## What the exercise asks
When you reach the line containing "integralModelInt_eq_of_map_eq _ (by rw [hW];" in the entries below, start writing out each line exactly, and stop after the line containing "-- the 5-congruence".

- - -

/-! ### Pair `416448ba1 @ 5` — the records -/

/-- **`lam4_416448ba1_5` — Kobayashi's main conjecture for `(416448ba1, 5, ε)`, EITHER sign, AT THE PAIR by the small-image
congruence road with the CM partner `A = cm0m2` = `[0, 0, 0, 0, -2]` (`y² = x³ + (-2)`-type CM curve, `j = 0`, CM by `ℤ[ζ₃]`; `5` inert in `ℚ(√−3)` ⇒ `a_5 = 0`) — NO preprint, NO `Surj`, NO `BSD(E,5)` input, NO Mazur–Tate
congruence `hMT`.** Desk cell: `residue; [(5,'X7')]` (OPEN) on referee A's newest state `scratchA_A_state_after_jsw17addC_onR662_fold.pkl` sha16 89410861d70c61c4 (read-only look-up 2026-08-27T09:50Z). Certificates DISPLAYED as
hypotheses (kit j275540, engines byte-identical re-uses: B = b2b msengine `MSENGINE_SHA256SUMS`, T = iw-2 `engT.py` d8b96ce8, A = PARI `ellpadiclambdamu` via
`engineA.py` a8b8e893; E-side rows also b2b `tables/engT_layers.tsv` where marked): ε = -1: E row θ_1 (λ = deg ω_1^+ + 2), A row θ_1 (λ = deg + 1); ε = 1: E row θ_2 (λ = deg ω_2^− + 2), A row θ_2 (λ = deg + 1). Rows (kit j275540, `--workitem …19002`, evidence auto-attached; E layer-1 row also b2b `b2b-bsdres-iw-2/tables/engT_layers.tsv` 416448ba1@5 CERTIFIED+AGREE): ε = −1: E θ_1: λ = 2 — engine T CERTIFIED (V = 2, μ = 0), engine B (μ, λ) = (0, 2) with q_1 = 0 AGREE; A θ_1: λ = 1 — engine T CERTIFIED (V = 1, μ = 0), engine B (μ, λ) = (0, 1) with q_1 = 0 AGREE | ε = +1: E θ_2: λ = 6 — engine T CERTIFIED (V = 6, μ = 0, layer-2 re-run kit j275772 (PARI stack 12 GB)), engine B (μ, λ) = (0, 6) with q_2 = 4 AGREE; A θ_2: λ = 5 — engine T CERTIFIED (V = 5, μ = 0), engine B (μ, λ) = (0, 5) with q_2 = 4 AGREE. Partner `cm0m2`: N_A = 1728, r_an(A) = 1 (engine A); engine A `ellpadiclambdamu(A,5)` = [[1, 1], [0, 0]] (PARI labelling [[λ⁺,λ⁻],[μ⁺,μ⁻]]). The `5`-congruence is KERNEL-CHECKED
(`E` ≅ the member `(24 : 1)` of Fisher's INDIRECT family `Y_A^(2)(5)` (Fisher 2013 Thm 5.8, `hF'`), `u = 10319560704` — the SAME certificate as the landed L4-CM record `kobayashiMainConjecture_c416448ba1_5_of_…` (SignedLowerHalvesKobayashiMainConjectureSmallImageCMTransferMuRecords10.lean), identities re-checked here by `norm_num`); the δ-bookkeeping `l_E + 1 = l_A + 2` is `places_416448ba1_5` (kernel); `a_5 = 0` for both curves and the CM of `A` are
decided in the kernel. Published inputs BY NAME (`h12 h41 h5 h3 h09 hKim hPR hmod hPollack` hF). PER PAIR; crux 4 stays OPEN; nothing booked;
BSD is not proved by any of this.
[cite: Kobayashi2003, Conjecture (p. 2), Thm. 1.2 and Thm. 4.1] [cite: BDKim2009, Cor. 2.13, Cor. 2.5 and Prop. 2.6 (pp. 185–187)]
[cite: PollackRubin2004, Theorem (p. 448) = Thm. 7.3] [cite: Pollack2003, Def. 6.15, Prop. 6.9, 6.10 and 6.18]
[cite: Fisher2012Hessian, Thm. 13.2 and §13] [cite: GreenbergVatsal2000, §2 Prop. (2.4)] [cite: Cremona2006, Table 1 (Cremona label 416448ba1)] -/
theorem lam4_kobayashiMainConjecture_416448ba1_5
    (h12 : Kobayashi2003.thm12_signedSelmerDual_finite_torsion)
    (h41 : Kobayashi2003.thm41_signedCharIdeal_divisibility)
    (h5 : realPeriodRat_eq_unit_mul_plusPeriod) (h3 : realPeriodRat_eq_unit_mul_plusPeriod_three)
    (h09 : cor213_signedMu_eq_zero_iff_of_torsionIso)
    (hKim : BDKim2009.cor213_signedLambda_add_sum_delta_eq_of_torsionIso)
    (hPR : PollackRubin2004.mainTheorem_signedCharIdeal_eq_of_cm)
    (hmod : nonempty_modularParametrizationData)
    (hF' : thm58_fiveCongruent_hessePencilInd)
    (W A : WeierstrassCurve ℚ) [W.IsElliptic] [W.IsGloballyMinimal] [A.IsElliptic] [A.IsGloballyMinimal]
    [Fact (Nat.Prime 5)] (hW : W = ⟨0, 0, 0, -184440, -30964394⟩) (hA : A = ⟨0, 0, 0, 0, -2⟩)
    (hPollack : ∀ {N : ℕ} [NeZero N] {f : CuspForm (Gamma0 N) 2},
      pollack_exists_plusMinusPAdicLFunction (W := A) (f := f) (p := 5))
    [NeZero (W.conductorNorm ℤ)] {f₀ : CuspForm (Gamma0 (W.conductorNorm ℤ)) 2} (hf₀ : IsNewformOf W f₀)
    [NeZero (A.conductorNorm ℤ)] {f₀' : CuspForm (Gamma0 (A.conductorNorm ℤ)) 2} (hf₀' : IsNewformOf A f₀')
    (ε : ℤˣ) {Θ Θ' : IwasawaAlgebra 5} (hΘ0 : Θ ≠ 0) (hμ : mu Θ = 0) (hΘ'0 : Θ' ≠ 0) (hμ' : mu Θ' = 0)
    (hrow : (ε = -1 ∧
        iwasawaToPowerSeries 5 Θ = ((mazurTateElement f₀ 5 1).map (algebraMap ℚ ℚ_[5]) : PowerSeries ℚ_[5]) ∧
        lam Θ = (cyclotomicOmegaPlus 5 1).natDegree + 2 ∧
        iwasawaToPowerSeries 5 Θ' = ((mazurTateElement f₀' 5 1).map (algebraMap ℚ ℚ_[5]) : PowerSeries ℚ_[5]) ∧
        lam Θ' = (cyclotomicOmegaPlus 5 1).natDegree + 1) ∨
      (ε = 1 ∧
        iwasawaToPowerSeries 5 Θ = ((mazurTateElement f₀ 5 2).map (algebraMap ℚ ℚ_[5]) : PowerSeries ℚ_[5]) ∧
        lam Θ = (cyclotomicOmegaMinus 5 2).natDegree + 2 ∧
        iwasawaToPowerSeries 5 Θ' = ((mazurTateElement f₀' 5 2).map (algebraMap ℚ ℚ_[5]) : PowerSeries ℚ_[5]) ∧
        lam Θ' = (cyclotomicOmegaMinus 5 2).natDegree + 1)) :
    KobayashiMainConjecture W 5 ε := by
  have hI : integralModelInt W = ⟨0, 0, 0, -184440, -30964394⟩ :=
    integralModelInt_eq_of_map_eq _ (by rw [hW]; ext <;> simp [WeierstrassCurve.map])
  have hI' : integralModelInt A = ⟨0, 0, 0, 0, -2⟩ :=
    integralModelInt_eq_of_map_eq _ (by rw [hA]; ext <;> simp [WeierstrassCurve.map])
  have hp2 : (5 : ℕ) ≠ 2 := by decide
  have hSS : GoodSS W 5 := goodSS_of_intModel 5 hI (by decide) Summit.BirchSwinnertonDyer.BirchSwinnertonDyer.Theorems.card_c416448ba1_5 (by norm_num)
  have hap : W.frobeniusTrace 5 = 0 := by rw [frobeniusTrace_eq hI Summit.BirchSwinnertonDyer.BirchSwinnertonDyer.Theorems.card_c416448ba1_5]; norm_num
  have hSS' : GoodSS A 5 := goodSS_of_intModel 5 hI' (by decide) Summit.BirchSwinnertonDyer.BirchSwinnertonDyer.Theorems.card_cm0m2_5 (by norm_num)
  have hap' : A.frobeniusTrace 5 = 0 := by rw [frobeniusTrace_eq hI' Summit.BirchSwinnertonDyer.BirchSwinnertonDyer.Theorems.card_cm0m2_5]; norm_num
  have hcm' : A.HasCM := Summit.BirchSwinnertonDyer.BirchSwinnertonDyer.Theorems.hasCM_cm0m2 hI'
  have hc4 : W.c₄ = (8853120 : ℚ) := by
    subst hW; norm_num [WeierstrassCurve.c₄, WeierstrassCurve.b₂, WeierstrassCurve.b₄]
  have hc6 : W.c₆ = (26753236416 : ℚ) := by
    subst hW; norm_num [WeierstrassCurve.c₆, WeierstrassCurve.b₂, WeierstrassCurve.b₄, WeierstrassCurve.b₆]
  have hc4A : A.c₄ = (0 : ℚ) := by
    subst hA; norm_num [WeierstrassCurve.c₄, WeierstrassCurve.b₂, WeierstrassCurve.b₄]
  have hc6A : A.c₆ = (1728 : ℚ) := by
    subst hA; norm_num [WeierstrassCurve.c₆, WeierstrassCurve.b₂, WeierstrassCurve.b₄, WeierstrassCurve.b₆]
  -- the 5-congruence `E[5] ≃ A[5]` as a THEOREM (Fisher's pencil of `A` through `E`), kernel-checked
  have he := fiveCongruent_of_hesseIndCertificate hF' A W (24 : ℚ) (1 : ℚ) (10319560704 : ℚ)
    (by norm_num) (by rw [hc4A, hc6A, hc4, eval_hesseC4ind]; norm_num)
    (by rw [hc4A, hc6A, hc6, eval_hesseC6ind]; norm_num)
  obtain ⟨S₀, hS₀, hS₀W, hS₀A, hsumW, hsumA⟩ := places_416448ba1_5 W A hW hA
  rcases hrow with ⟨rfl, hΘ, hlam, hΘ', hlam'⟩ | ⟨rfl, hΘ, hlam, hΘ', hlam'⟩
  · exact kobayashiMainConjecture_neg_one_of_cmPartner_of_mazurTate h12 h41 h5 h3 h09 hKim hPR hmod hp2 hSS.1
      hap hf₀ (by decide) hΘ hΘ0 hμ hlam hPollack hcm' hSS' hap' he hf₀' (by decide) hΘ' hΘ'0 hμ' hlam' S₀
      hS₀ hS₀W hS₀A (by rw [hsumW, hsumA])
  · exact kobayashiMainConjecture_one_of_cmPartner_of_mazurTate h12 h41 h5 h3 h09 hKim hPR hmod hp2 hSS.1
      hap hf₀ (by decide) hΘ hΘ0 hμ hlam hPollack hcm' hSS' hap' he hf₀' (by decide) hΘ' hΘ'0 hμ' hlam' S₀
      hS₀ hS₀W hS₀A (by rw [hsumW, hsumA])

- - -

## Response to this exercise
    integralModelInt_eq_of_map_eq _ (by rw [hW]; ext <;> simp [WeierstrassCurve.map])
  have hI' : integralModelInt A = ⟨0, 0, 0, 0, -2⟩ :=
    integralModelInt_eq_of_map_eq _ (by rw [hA]; ext <;> simp [WeierstrassCurve.map])
  have hp2 : (5 : ℕ) ≠ 2 := by decide
  have hSS : GoodSS W 5 := goodSS_of_intModel 5 hI (by decide) Summit.BirchSwinnertonDyer.BirchSwinnertonDyer.Theorems.card_c416448ba1_5 (by norm_num)
  have hap : W.frobeniusTrace 5 = 0 := by rw [frobeniusTrace_eq hI Summit.BirchSwinnertonDyer.BirchSwinnertonDyer.Theorems.card_c416448ba1_5]; norm_num
  have hSS' : GoodSS A 5 := goodSS_of_intModel 5 hI' (by decide) Summit.BirchSwinnertonDyer.BirchSwinnertonDyer.Theorems.card_cm0m2_5 (by norm_num)
  have hap' : A.frobeniusTrace 5 = 0 := by rw [frobeniusTrace_eq hI' Summit.BirchSwinnertonDyer.BirchSwinnertonDyer.Theorems.card_cm0m2_5]; norm_num
  have hcm' : A.HasCM := Summit.BirchSwinnertonDyer.BirchSwinnertonDyer.Theorems.hasCM_cm0m2 hI'
  have hc4 : W.c₄ = (8853120 : ℚ) := by
    subst hW; norm_num [WeierstrassCurve.c₄, WeierstrassCurve.b₂, WeierstrassCurve.b₄]
  have hc6 : W.c₆ = (26753236416 : ℚ) := by
    subst hW; norm_num [WeierstrassCurve.c₆, WeierstrassCurve.b₂, WeierstrassCurve.b₄, WeierstrassCurve.b₆]
  have hc4A : A.c₄ = (0 : ℚ) := by
    subst hA; norm_num [WeierstrassCurve.c₄, WeierstrassCurve.b₂, WeierstrassCurve.b₄]
  have hc6A : A.c₆ = (1728 : ℚ) := by
    subst hA; norm_num [WeierstrassCurve.c₆, WeierstrassCurve.b₂, WeierstrassCurve.b₄, WeierstrassCurve.b₆]
  -- the 5-congruence `E[5] ≃ A[5]` as a THEOREM (Fisher's pencil of `A` through `E`), kernel-checked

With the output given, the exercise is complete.